3️⃣ Online Testing Tools
| Vehicle | Description |
|---|---|
| SSL Labs (ssllabs.com) | It grades your SSL configuration and lists weak protocols. |
| DigiCert SSL Checker | Detects intermediate certificate and installation errors. |
💻 SSL Authentication in Application Code
🐍 Python (requests)
import requests
resp = requests.get('https://api.ornek.com', timeout=10)
print(resp.status_code)
requests does validation by default. If there is an invalid certificate, it gives an error.
🟢 Node.js (axios)
const axios = require('axios');
const agent = new (require('https').Agent)({ rejectUnauthorized: true });
axios.get('https://api.ornek.com', { httpsAgent: agent })
.then(res => console.log(`Durum: ${res.status}`))
.catch(err => console.error(`Hata: ${err.message}`));
By setting rejectUnauthorized: true, SSL authentication becomes mandatory.
🧪 Self-Signed Certificates
Self-signed certificates should only be used on test or internal networks.

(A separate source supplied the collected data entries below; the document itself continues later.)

import Summits.HubbardSuperconductivity.HubbardSuperconductivity.Theorems.AnisotropyChordTransferFibre3FinXB2Eval
import Summits.HubbardSuperconductivity.HubbardSuperconductivity.Theorems.AnisotropyChordTransferFibre3FinXCCover

/-!
# Route `AnisotropyChord` / H0 rotor rung: FIN mid-`L` COMBINED certificate XBC2 (rows `N₁` + C) — computable part

The combined cell certificate of g5 (`…FinXCEval.xbcCellOK`: row `N₁` with constant `c`, row C with constant `b = bn/bd`) on top
of the XB2 evaluator (`…FinXB2Eval`: two-propagator table from the two point wedges `tlo`, `thi`): the row-C objects
`xcObj L la lb S O` (g4 row–column tables, `O(L³)`) are unchanged and read the scalars and the `T⁺` brackets from the XB2 objects.
`xbcCellOK2`, `xbcCellAnyT2` (point wedges as arguments: recomputed or certified literal tables), `xbcCellAny2`, ★ `xbcCheck2`.
Soundness: `…FinXC2Cell` / `…FinXC2Cover`.
Prover seat `hubbard-h0-rotor-p3` g6; helper for piece A = stmt-HubbardSuperconductivity-23918 of rung 19089 (`--supports`, helper
class).  WHAT THIS IS NOT: nothing here proves superconductivity in the Hubbard model (rotor TARGET as worded stays FALSE, g15 verdict);
evaluator infrastructure for the FIN certificates of ONE conditional reduction.  Tree imports only; no sorry, no new axioms.
-/

set_option linter.dupNamespace false
set_option autoImplicit false

namespace Summit.HubbardSuperconductivity.HubbardSuperconductivity.Theorems.AnisotropyChord.Transfer.Fibre3

namespace FinXB

open Hole2 FinCell

/-- ★ THE COMBINED XBC2 CELL CERTIFICATE (row `N₁` with constant `c`, row C with constant `b = bn/bd`), given the point wedges. -/
def xbcCellOK2 (L : ℕ) (la lb : ℤ) (c : ℚ) (bn bd : ℕ) (tlo thi : List (List Iv)) : Bool :=
  let E := xbEval2 L la lb tlo thi
  let C := xcObj L la lb E.1 E.2
  (groundCellCheck L la lb && xbScalOK L la lb && gPtNonneg L la && decide (0 < E.2.P.1) && decide (0 ≤ c) &&
    decide (c * (((3 * ((L : ℤ) * L) ^ 2 * tPlusHi E.1 E.2 : ℤ)) : ℚ) ≤ ((n1Lo E.1 E.2 : ℤ) : ℚ))) &&
  (decide (0 < bd) && xcMok L (fTab4 L la lb) C.M && decide (0 ≤ C.tlo) && decide (C.thi ≤ 2 * E.1.eps1.1) &&
    decide (0 ≤ C.eta.1) && decide (sqSum C ≤ rhsLo L E.1 C bn bd))

/-- one cell of the combined cover, given the point wedges: vacuous (numerator / `Δ < 0` / `Δ > Δ₁`) or certified. -/
def xbcCellAnyT2 (L : ℕ) (d1 : ℚ) (bd : ℕ) (la lb : ℤ) (cb : ℚ × ℕ) (tlo thi : List (List Iv)) : Bool :=
  (denCellPos L (cosTab L) la lb && decide ((numIv L la lb).2 < 0) && decide (0 ≤ (G0Iv L la lb).1)) ||
  (groundCellCheck L la lb &&
    (decide ((deltaIv L la lb).2 < 0) || decide (d1 * (D : ℚ) < (((deltaIv L la lb).1 : ℤ) : ℚ)))) ||
  xbcCellOK2 L la lb cb.1 cb.2 bd tlo thi

/-- ★ one cell of the combined cover with the point wedges recomputed (or rewritten to certified literal tables). -/
def xbcCellAny2 (L : ℕ) (d1 : ℚ) (bd : ℕ) (la lb : ℤ) (cb : ℚ × ℕ) : Bool :=
  xbcCellAnyT2 L d1 bd la lb cb (tWedgePt L la) (tWedgePt L lb)

/-- ★ THE PER-`L` COMBINED CERTIFICATE (XBC2) on `0 < Δ ≤ Δ₁`. -/
def xbcCheck2 (L : ℕ) (d1 : ℚ) (bd : ℕ) (cells : List (ℤ × ℚ × ℕ)) : Bool :=
  decide ((cells.head?.map Prod.fst) = some 0) && decide (2 ≤ cells.length) && decide (lamTop L ≤ cellsLastC cells)
    && decide (0 < bd) && cellsAllC (xbcCellAny2 L d1 bd) cells

end FinXB

end Summit.HubbardSuperconductivity.HubbardSuperconductivity.Theorems.AnisotropyChord.Transfer.Fibre3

| Status | Safe Approach |
|---|---|
| Production Environment | Never use it, get a certificate from a trusted CA. |
| Test Environment | Add the certificate to the system trust store. |
| Management | Check period and cancellation status regularly. |
🧠 Best Practices for SSL Verification
| Application | Description |
|---|---|
| Use trusted CA | Get a certificate from Let's Encrypt or commercial CAs. |
| Offer full chain | Add the fullchain.pem file to the Nginx/Apache configuration. |
| Automatic renewal | Automate renewal with certbot renew --quiet. |
| Use TLS 1.2+ | Turn off older SSL 3.0/TLS 1.0 versions. |
| Add security headers | Add HTTP headers such as HSTS, CSP. |
🚫 Common Mistakes
| Error | Effect | Solution |
|---|---|---|
| Disabling verification | Makes it vulnerable to MITM attacks | Never use verify=False |
| Incorrect system time | Certificate appears invalid | Perform NTP synchronization |
| Missing Interim Certificate | CERTIFICATE_VERIFY_FAILED error | Full load chain |
| Domain name incompatibility | “Domain does not match” error | Fix CN/SAN values |
| Skip Revocation check | Revoked certificates appear valid | Enable OCSP stapling |
❓ Frequently Asked Questions (FAQ)
1. Why is SSL verification important?
It proves that the user is connecting to the correct server, preventing MITM attacks.
2. What is the difference between SSL authentication and encryption?
Authentication identity provides cryptographic confidentiality. Trust is not complete without one.
3. What causes SSL: CERTIFICATE_VERIFY_FAILED error?
The certificate may have expired, the chain is missing, or the domain name may be incorrect.
4. Is it safe to turn off validation in curl or Python?
No. It completely eliminates security. Fix the error instead.
5. What are the best testing tools?
openssl, curl -v, SSL Labs, DigiCert Checker.
##🏁 Conclusion SSL/TLS authentication not only encrypts data but also provides trust. Configuring your server's certificates correctly is important for both user security and SEO ranking.
🌩️ You can easily configure SSL verification on GenixNode and automatically renew your certificates.